Intern Named Hill’s Honorary Historian

Posted September 24, 2003 at 3:27pm

James McFarland came to D.C. as an intern for one month and left as the Honorary Hill Historian. Except he didn’t know it until Roll Call rang him up at his university dorm.

The 24-year-old Tuscaloosa, Ala., native has recently been named by the U.S. Capitol Historical Society as an Honorary Hill Historian for his essay, “The Presidency of Thomas Woodrow Wilson: A Medical Perspective.”

“It was very well-written, very focused and very thoughtful,” chief historian Don Kennon said about the essay.

A summer intern for Rep. Jo Bonner (R-Ala.), McFarland, a junior who goes by Billy, has returned to his state to attend school at the University of Alabama at Tuscaloosa as a political science major. He is currently the youngest member of the Tuscaloosa County Republican Executive Committee and plans to run for a Republican National Convention delegate spot.

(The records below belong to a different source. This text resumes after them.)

/-- The norm `‖·‖_♭` of a genuine tilt is a (non-trivial) Bourbaki valued-field structure: `‖ϖ♭‖_♭ = ‖p‖_K ∈ (0, 1)` by E-t10's
`range_norm_tilt_eq` (same value group as `K`). [folklore] -/
theorem isValuedField_norm_tilt (U : Untilt p) : letI := normedFieldTilt U; IsValuedField (fun x : tilt U => ‖x‖) := by
  letI := normedFieldTilt U
  have hmem : ‖(p : U.K)‖ ∈ Set.range (fun y : tilt U => ‖y‖) := by rw [range_norm_tilt_eq]; exact ⟨(p : U.K), rfl⟩
  obtain ⟨y, hy⟩ := hmem
  have h : ‖y‖ = ‖(p : U.K)‖ := hy
  refine IsValuedField.of_norm ⟨y, fun hy0 => ?_, by rw [h]; exact U.norm_p_lt_one.ne⟩
  rw [hy0, norm_zero] at h
  exact (norm_pos_iff.2 (natCast_p_ne_zero U)).ne h

/-- `‖·‖_♭` is non-archimedean (E-t10's `isUltrametricDist_tilt`). [folklore] -/
theorem isNonarchimedeanAbs_norm_tilt (U : Untilt p) :
    letI := normedFieldTilt U; IsNonarchimedeanAbs (fun x : tilt U => ‖x‖) := by
  letI := normedFieldTilt U
  haveI := isUltrametricDist_tilt U
  exact isNonarchimedeanAbs_norm (tilt U)

/-- **`¬ Thm351` at the norm of EVERY genuine tilt `K♭`** (characteristic `p`: E-t10's `charP_tilt`). PROVED. [folklore] -/
theorem not_thm351_tilt (U : Untilt p) :
    letI := normedFieldTilt U
    ¬ Thm351 (tilt U) (fun x => ‖x‖) (isValuedField_norm_tilt U) (isNonarchimedeanAbs_norm_tilt U) := by
  letI := normedFieldTilt U
  haveI : CharP (tilt U) p := charP_tilt U
  exact not_thm351_of_charP' p _ _

/-- **`¬ Thm351` AT PRINT'S OWN EXAMPLE `F = ℂ_p♭`** (Thm. 3.5.1, p. 19 l. 27–28: «Let F be an algebraically closed perfectoid field of
characteristic p > 0 (e.g. F = ℂ♭_p)»): the tilt of E-t1's `Untilt.padicComplex` (Mathlib's `ℂ_p`) with E-t10's norm. The LITERAL
group-level reading fails there — hypothesis-free kernel sentence; the located reading (Lubin–Tate law, E-t13's `Thm351Linear`) is NOT
touched. PROVED. [folklore] -/
theorem not_thm351_padicComplexTilt (p : ℕ) [Fact p.Prime] :
    letI := normedFieldTilt (Untilt.padicComplex p)
    ¬ Thm351 (tilt (Untilt.padicComplex p)) (fun x => ‖x‖) (isValuedField_norm_tilt (Untilt.padicComplex p))
      (isNonarchimedeanAbs_norm_tilt (Untilt.padicComplex p)) :=
  not_thm351_tilt (Untilt.padicComplex p)

/-- **The kernel sentence closing E-t13's flag**: there IS an algebraically closed, complete, ultrametric normed (hence perfectoid) field
of characteristic `p` — print's hypotheses on `F` verbatim — at whose norm the literal group-level reading of [J-2½] Thm. 3.5.1 fails
(witness: `ℂ_p♭`). Refuted-AS-TYPED, not refuted-in-print. PROVED. [folklore] -/
theorem exists_perfectoid_not_thm351 (p : ℕ) [Fact p.Prime] :
    ∃ (F : Type) (_ : NormedField F), CharP F p ∧ IsAlgClosed F ∧ CompleteSpace F ∧ IsUltrametricDist F ∧
      ∃ (hv : IsValuedField (fun x : F => ‖x‖)) (hna : IsNonarchimedeanAbs (fun x : F => ‖x‖)),
        ¬ Thm351 F (fun x => ‖x‖) hv hna :=
  ⟨tilt (Untilt.padicComplex p), normedFieldTilt _, charP_tilt _, isAlgClosed_tilt _, completeSpace_tilt _,
    isUltrametricDist_tilt _, isValuedField_norm_tilt _, isNonarchimedeanAbs_norm_tilt _, not_thm351_tilt _⟩

end Summit.ABC.IUTFork.Joshi.ATS2half

end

After graduation he hopes to be active in Montgomery politics. “I really like state politics,” McFarland said.

Congressional contestants answered, in 500 words or less, the question: “What event related to the health of an American political leader has had the most significant impact on a group of people or the nation?”

The purpose of the contest was “to simply stimulate interest in history,” Kennon said. “And to let people know that [CHS] was holding a lecture series on the topic of the health of American political leadership and its impact on history.”

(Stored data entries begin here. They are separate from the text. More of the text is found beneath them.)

import Literature.InformationTheory.QuantumCodes.TwoBlockConnectedComponents
import Literature.InformationTheory.QuantumCodes.CSSParameters
import HarnessLib

/-!
# Parameters of the connected ROOT code of an abelian two-block code: `c × [[n/c, k/c, d]]`

Bravyi–Cross–Gambetta–Maslov–Rall–Yoder [BravyiEtAl2024, §4, after Lemma 3 (arXiv:2308.07915 chunk
p0011 L7–10)]: a two-block code `QC(A,B)` whose Tanner graph has `c = ℓm/|⟨S⟩|` connected components
"is actually several separable code blocks"; Lin–Pryadko [LinPryadko2024, §4.3 / Statement 7
(arXiv:2306.16400 chunk p0010 L1–55)]: the code is the direct sum of the coset subcodes, each a 2BGA
code over the subgroup `⟨S⟩`. The tree already has the connected normal form
(`TwoBlockConnectedComponents.lean`, qec-type-05 gen 3: `rootA`/`rootB` on `↥(diffSubgroup a b)`,
`css_dX_eq_root`, `css_dZ_eq_root`, `css_k_eq_index_mul_root`, `card_qubits_eq_index_mul_root`,
`root_tannerGraph_connected`, `card_connectedComponent_eq_index`).

This file packages those equalities as the census statement: **if `css a b` is an `[[n, k, d]]` code
with `c` Tanner components, then its connected root code `css (rootA a b s₀) (rootB a b t₀)` is an
`[[n/c, k/c, d]]` code** (`AbelianTwoBlock.root_isCode`, with `c ∣ n`, `c ∣ k`), and the
bivariate-bicycle phrasing `BB.Code.root_isCode` for `QC(A,B)` on `ℤ_ℓ × ℤ_m` — so that a census
row certified `[[n,k,d]]` with a kernel-certified component count `c` reads «`= c ×` a CONNECTED
`[[n/c, k/c, d]]` two-block code over `⟨S⟩`» as a kernel theorem about a named typed object, not
only numerically. PROVED; no named facts; axioms standard.
-/

namespace Literature.InformationTheory.QuantumCodes

namespace AbelianTwoBlock

variable {G : Type} [Fintype G] [AddCommGroup G]

section Root

variable {a b : G → ZMod 2} [DecidablePred (· ∈ diffSubgroup a b)] {s₀ t₀ : G}

/-- The number of Tanner components `c` of a two-block code with both blocks non-zero divides the
qubit count, and the root code has `n / c` qubits.
[cite: BravyiEtAl2024, Lemma 3 (ii) "ℓm/|⟨S⟩|" (arXiv:2308.07915 chunk p0011 L10)] -/
theorem card_root_qubits_eq_div (hs₀ : a s₀ ≠ 0) (ht₀ : b t₀ ≠ 0) {c : ℕ}
    (hc : Nat.card (css a b).tannerGraph.ConnectedComponent = c) :
    Fintype.card (↥(diffSubgroup a b) ⊕ ↥(diffSubgroup a b)) = Fintype.card (G ⊕ G) / c ∧
      c ∣ Fintype.card (G ⊕ G) := by
  have ha : a ≠ 0 := fun h => hs₀ (by simp [h])
  have hb : b ≠ 0 := fun h => ht₀ (by simp [h])
  have hidx : (diffSubgroup a b).index = c := (card_connectedComponent_eq_index ha hb).symm.trans hc
  have hsplit := card_qubits_eq_index_mul_root (a := a) (b := b)
  rw [hidx] at hsplit
  have hcpos : 0 < c := hidx ▸ AddSubgroup.index_ne_zero_iff_finite.mpr inferInstance |> Nat.pos_of_ne_zero
  refine ⟨?_, ⟨_, hsplit⟩⟩
  rw [hsplit, Nat.mul_div_cancel_left _ hcpos]

/-- **ROOT PARAMETERS.** If the abelian two-block code `css a b` (both blocks non-zero) is an
`[[n, k, d]]` code and its Tanner graph has `c` connected components, then its connected root code
over `⟨S⟩` is an `[[n / c, k / c, d]]` code, with `c ∣ n` and `c ∣ k`: the printed "several separable
code blocks" made quantitative (`n` and `k` split evenly over the `c` isomorphic components, the
distance is that of one component).
[cite: BravyiEtAl2024, §4 after Lemma 3 (arXiv:2308.07915 chunk p0011 L7–10)]
[cite: LinPryadko2024, §4.3 / Statement 7 (arXiv:2306.16400 chunk p0010 L1–55)] -/
theorem root_isCode (hs₀ : a s₀ ≠ 0) (ht₀ : b t₀ ≠ 0) {n k d c : ℕ} (h : (css a b).IsCode n k d)
    (hc : Nat.card (css a b).tannerGraph.ConnectedComponent = c) :
    (css (rootA a b s₀) (rootB a b t₀)).IsCode (n / c) (k / c) d ∧ c ∣ n ∧ c ∣ k := by
  have ha : a ≠ 0 := fun h0 => hs₀ (by simp [h0])
  have hb : b ≠ 0 := fun h0 => ht₀ (by simp [h0])
  have hidx : (diffSubgroup a b).index = c := (card_connectedComponent_eq_index ha hb).symm.trans hc
  have hcpos : 0 < c := hidx ▸ AddSubgroup.index_ne_zero_iff_finite.mpr inferInstance |> Nat.pos_of_ne_zero
  have hkpos : 0 < (css a b).k := h.2.1.symm ▸ h.k_pos
  obtain ⟨hn, hk, hmin⟩ := ((css a b).isCode_iff hkpos).1 h
  have hkroot := css_k_eq_index_mul_root hs₀ ht₀
  rw [hidx] at hkroot
  have hkroot' : (css (rootA a b s₀) (rootB a b t₀)).k = k / c := by
    rw [← hk, hkroot, Nat.mul_div_cancel_left _ hcpos]
  have hkrootpos : 0 < (css (rootA a b s₀) (rootB a b t₀)).k := by
    rcases Nat.eq_zero_or_pos (css (rootA a b s₀) (rootB a b t₀)).k with h0 | hpos
    · rw [hkroot, h0, mul_zero] at hkpos; exact absurd hkpos (lt_irrefl 0)
    · exact hpos
  obtain ⟨hcard, hdvdn⟩ := card_root_qubits_eq_div hs₀ ht₀ hc
  refine ⟨((css (rootA a b s₀) (rootB a b t₀)).isCode_iff hkrootpos).2 ⟨?_, hkroot', ?_⟩, hn ▸ hdvdn,
    ⟨_, hk ▸ hkroot⟩⟩
  · rw [hcard, hn]
  · rw [← css_dX_eq_root hs₀ ht₀, ← css_dZ_eq_root hs₀ ht₀, hmin]

end Root

end AbelianTwoBlock

/-! ### Bivariate-bicycle phrasing (classical decidability of `· ∈ ⟨S⟩`, so that instances need no
decidability bookkeeping: state them under `open scoped Classical in`) -/

namespace BB.Code

open AbelianTwoBlock
open scoped Classical

variable {ℓ m : ℕ} [NeZero ℓ] [NeZero m] (C : Code ℓ m)

/-- The connected ROOT code of `QC(A,B)` at base exponents `g₀ ∈ supp A`, `h₀ ∈ supp B`: the abelian
two-block code over the exponent-difference subgroup `⟨S⟩ ≤ ℤ_ℓ × ℤ_m` with blocks the restricted,
re-based coefficient vectors (`AbelianTwoBlock.rootA/rootB` of `coeffVec A`, `coeffVec B` at `−g₀`,
`−h₀`; membership in `⟨S⟩` decided classically). (definition)
[cite: BravyiEtAl2024, Lemma 3 (arXiv:2308.07915 chunk p0011 L7–10)]
[cite: LinPryadko2024, Statement 7 (arXiv:2306.16400 chunk p0010 L47–55)] -/
noncomputable def rootCode (g₀ h₀ : Mono ℓ m) :
    CSSCode ↥(diffSubgroup (coeffVec C.A) (coeffVec C.B)) ↥(diffSubgroup (coeffVec C.A) (coeffVec C.B))
      (↥(diffSubgroup (coeffVec C.A) (coeffVec C.B)) ⊕ ↥(diffSubgroup (coeffVec C.A) (coeffVec C.B))) :=
  AbelianTwoBlock.css (rootA (coeffVec C.A) (coeffVec C.B) (-g₀)) (rootB (coeffVec C.A) (coeffVec C.B) (-h₀))

/-- **ROOT PARAMETERS for `QC(A,B)`**: if `QC(A,B)` is an `[[n, k, d]]` code with `c` Tanner components
and `g₀`, `h₀` are exponents of `A`, `B`, then the connected root code `C.rootCode g₀ h₀` is an
`[[n / c, k / c, d]]` code, its Tanner graph is connected, and `c ∣ n`, `c ∣ k` — the census reading
«`= c × [[n/c, k/c, d]]`» as a kernel statement about a typed object.
[cite: BravyiEtAl2024, §4 after Lemma 3 (arXiv:2308.07915 chunk p0011 L7–10)]
[cite: LinPryadko2024, §4.3 / Statement 7 (arXiv:2306.16400 chunk p0010 L1–55)] -/
theorem rootCode_isCode {g₀ h₀ : Mono ℓ m} (hg : C.A g₀ ≠ 0) (hh : C.B h₀ ≠ 0) {n k d c : ℕ}
    (h : C.css.IsCode n k d) (hc : Nat.card C.css.tannerGraph.ConnectedComponent = c) :
    (C.rootCode g₀ h₀).IsCode (n / c) (k / c) d ∧ (C.rootCode g₀ h₀).tannerGraph.Connected ∧
      c ∣ n ∧ c ∣ k := by
  have hg' : coeffVec C.A (-g₀) ≠ 0 := by simpa using hg
  have hh' : coeffVec C.B (-h₀) ≠ 0 := by simpa using hh
  rw [css_eq] at h hc
  obtain ⟨hroot, hdn, hdk⟩ := AbelianTwoBlock.root_isCode hg' hh' h hc
  exact ⟨hroot, root_tannerGraph_connected hg' hh', hdn, hdk⟩

end BB.Code

end Literature.InformationTheory.QuantumCodes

CHS officials declined to release the number of submissions received, but Kennon said “there was a good representation from the Hill staff and the general public.”

McFarland will receive a desk sculpture of the Capitol carved from marble removed from the House steps during the East Front expansion and a pocket Constitution. Staff members from his office will receive the CHS 2003 holiday ornament, which also includes marble from the House steps.

CHS simultaneously held an additional essay contest for the general public. The winner was Alex Snider with his essay “He Had a Dream,” regarding the effects of Martin Luther King Jr.’s assassination.

The contest winners were scheduled to be announced last Friday at the CHS 2003 Symposium at the Russell Senate Caucus Room. Due to Hurricane Isabel, the symposium was canceled but is rescheduled for Nov. 21.